Stored data
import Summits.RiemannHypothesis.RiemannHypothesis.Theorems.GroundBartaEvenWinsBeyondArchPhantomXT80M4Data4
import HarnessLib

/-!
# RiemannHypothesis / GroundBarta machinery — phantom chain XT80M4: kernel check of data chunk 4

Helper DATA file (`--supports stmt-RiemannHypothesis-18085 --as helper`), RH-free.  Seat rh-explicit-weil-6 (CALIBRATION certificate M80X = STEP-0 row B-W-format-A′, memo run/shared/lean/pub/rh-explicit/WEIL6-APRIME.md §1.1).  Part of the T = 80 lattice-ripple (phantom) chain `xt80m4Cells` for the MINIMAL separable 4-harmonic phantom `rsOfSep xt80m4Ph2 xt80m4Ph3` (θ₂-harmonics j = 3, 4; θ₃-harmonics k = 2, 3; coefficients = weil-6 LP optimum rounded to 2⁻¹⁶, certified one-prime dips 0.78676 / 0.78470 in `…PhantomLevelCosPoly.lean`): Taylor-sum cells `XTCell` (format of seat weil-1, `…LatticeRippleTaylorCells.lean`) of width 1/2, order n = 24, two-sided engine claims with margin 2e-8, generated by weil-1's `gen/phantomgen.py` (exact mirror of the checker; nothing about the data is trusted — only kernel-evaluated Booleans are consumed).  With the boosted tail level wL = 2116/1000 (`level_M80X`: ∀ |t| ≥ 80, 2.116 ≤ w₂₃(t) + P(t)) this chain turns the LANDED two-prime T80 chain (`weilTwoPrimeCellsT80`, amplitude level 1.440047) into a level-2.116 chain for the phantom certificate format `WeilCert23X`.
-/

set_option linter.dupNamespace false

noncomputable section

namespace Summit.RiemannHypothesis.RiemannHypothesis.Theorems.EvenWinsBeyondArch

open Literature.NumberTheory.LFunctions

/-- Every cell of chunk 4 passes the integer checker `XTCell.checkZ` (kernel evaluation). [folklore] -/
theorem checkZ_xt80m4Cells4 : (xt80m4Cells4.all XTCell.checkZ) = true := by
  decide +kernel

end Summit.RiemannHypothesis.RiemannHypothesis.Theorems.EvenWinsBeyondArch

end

...

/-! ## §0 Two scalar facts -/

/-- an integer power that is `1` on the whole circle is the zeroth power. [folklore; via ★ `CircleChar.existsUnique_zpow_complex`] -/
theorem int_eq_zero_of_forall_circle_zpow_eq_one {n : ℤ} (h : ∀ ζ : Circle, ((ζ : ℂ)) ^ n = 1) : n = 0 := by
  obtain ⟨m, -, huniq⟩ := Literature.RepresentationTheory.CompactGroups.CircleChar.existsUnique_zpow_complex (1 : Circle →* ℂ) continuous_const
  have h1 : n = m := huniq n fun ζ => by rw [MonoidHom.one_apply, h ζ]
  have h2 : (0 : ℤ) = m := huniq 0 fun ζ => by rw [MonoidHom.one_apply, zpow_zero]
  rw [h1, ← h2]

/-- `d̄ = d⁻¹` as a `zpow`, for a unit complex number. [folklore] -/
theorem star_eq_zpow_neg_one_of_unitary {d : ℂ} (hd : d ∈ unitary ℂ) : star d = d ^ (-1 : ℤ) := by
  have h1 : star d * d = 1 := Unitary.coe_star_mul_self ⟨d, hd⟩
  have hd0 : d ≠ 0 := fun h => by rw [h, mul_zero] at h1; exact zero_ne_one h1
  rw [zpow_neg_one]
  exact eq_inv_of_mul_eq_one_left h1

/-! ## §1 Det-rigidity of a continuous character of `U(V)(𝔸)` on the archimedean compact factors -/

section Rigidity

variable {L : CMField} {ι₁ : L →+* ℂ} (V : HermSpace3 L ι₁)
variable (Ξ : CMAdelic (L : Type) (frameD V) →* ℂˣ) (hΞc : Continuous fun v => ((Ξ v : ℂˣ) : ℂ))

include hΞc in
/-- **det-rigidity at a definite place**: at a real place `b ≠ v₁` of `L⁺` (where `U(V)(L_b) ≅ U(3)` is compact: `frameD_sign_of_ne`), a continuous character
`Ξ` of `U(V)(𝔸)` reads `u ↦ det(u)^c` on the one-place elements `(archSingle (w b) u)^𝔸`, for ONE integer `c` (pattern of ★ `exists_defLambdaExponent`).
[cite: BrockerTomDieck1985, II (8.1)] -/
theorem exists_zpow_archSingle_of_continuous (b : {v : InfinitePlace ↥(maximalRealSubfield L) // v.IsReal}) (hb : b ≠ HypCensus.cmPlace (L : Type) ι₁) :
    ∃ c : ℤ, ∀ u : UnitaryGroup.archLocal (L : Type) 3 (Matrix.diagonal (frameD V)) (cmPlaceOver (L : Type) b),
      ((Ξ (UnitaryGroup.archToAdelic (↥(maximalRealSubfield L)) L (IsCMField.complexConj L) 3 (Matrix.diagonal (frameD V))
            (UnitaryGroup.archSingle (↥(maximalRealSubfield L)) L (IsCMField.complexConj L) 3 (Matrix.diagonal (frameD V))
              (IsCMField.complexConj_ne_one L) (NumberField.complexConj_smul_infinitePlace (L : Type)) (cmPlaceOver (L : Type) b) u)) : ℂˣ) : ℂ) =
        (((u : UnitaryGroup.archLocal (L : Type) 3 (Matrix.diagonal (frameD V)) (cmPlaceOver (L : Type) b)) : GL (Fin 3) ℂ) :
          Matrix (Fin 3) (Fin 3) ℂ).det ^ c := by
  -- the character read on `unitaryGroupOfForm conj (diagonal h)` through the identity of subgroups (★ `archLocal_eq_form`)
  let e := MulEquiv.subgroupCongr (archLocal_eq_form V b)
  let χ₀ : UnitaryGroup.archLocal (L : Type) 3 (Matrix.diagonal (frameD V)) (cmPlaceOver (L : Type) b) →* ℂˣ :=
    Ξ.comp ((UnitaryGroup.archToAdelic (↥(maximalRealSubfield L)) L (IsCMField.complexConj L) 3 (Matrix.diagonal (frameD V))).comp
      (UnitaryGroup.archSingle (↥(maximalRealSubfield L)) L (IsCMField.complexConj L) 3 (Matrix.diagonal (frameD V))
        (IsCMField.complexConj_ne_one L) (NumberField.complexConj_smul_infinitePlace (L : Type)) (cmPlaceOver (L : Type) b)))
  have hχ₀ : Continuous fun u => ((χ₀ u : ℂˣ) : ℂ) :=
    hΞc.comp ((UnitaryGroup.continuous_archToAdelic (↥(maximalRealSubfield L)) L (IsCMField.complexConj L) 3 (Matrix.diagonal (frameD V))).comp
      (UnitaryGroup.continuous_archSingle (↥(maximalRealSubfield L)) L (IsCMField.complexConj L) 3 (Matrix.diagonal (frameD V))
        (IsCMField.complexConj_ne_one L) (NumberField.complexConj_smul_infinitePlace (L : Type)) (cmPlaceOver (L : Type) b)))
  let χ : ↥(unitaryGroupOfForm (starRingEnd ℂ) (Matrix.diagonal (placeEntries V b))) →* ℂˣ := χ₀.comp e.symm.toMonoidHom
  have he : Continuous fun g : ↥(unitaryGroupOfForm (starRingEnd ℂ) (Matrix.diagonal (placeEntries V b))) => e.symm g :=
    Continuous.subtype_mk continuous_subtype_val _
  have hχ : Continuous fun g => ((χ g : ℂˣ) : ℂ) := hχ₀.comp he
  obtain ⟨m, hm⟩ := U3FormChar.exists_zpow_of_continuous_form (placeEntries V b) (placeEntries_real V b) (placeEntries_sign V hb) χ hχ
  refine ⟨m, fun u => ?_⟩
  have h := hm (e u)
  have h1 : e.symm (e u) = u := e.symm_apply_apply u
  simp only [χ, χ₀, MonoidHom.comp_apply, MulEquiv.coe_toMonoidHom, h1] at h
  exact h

(WHAT IS BEING ASKED)
Your response should be made up of the lines in the data that contain the word "obtain".

(WRITTEN RESPONSE)
  obtain ⟨m, -, huniq⟩ := Literature.RepresentationTheory.CompactGroups.CircleChar.existsUnique_zpow_complex (1 : Circle →* ℂ) continuous_const
  obtain ⟨m, hm⟩ := U3FormChar.exists_zpow_of_continuous_form (placeEntries V b) (placeEntries_real V b) (placeEntries_sign V hb) χ hχ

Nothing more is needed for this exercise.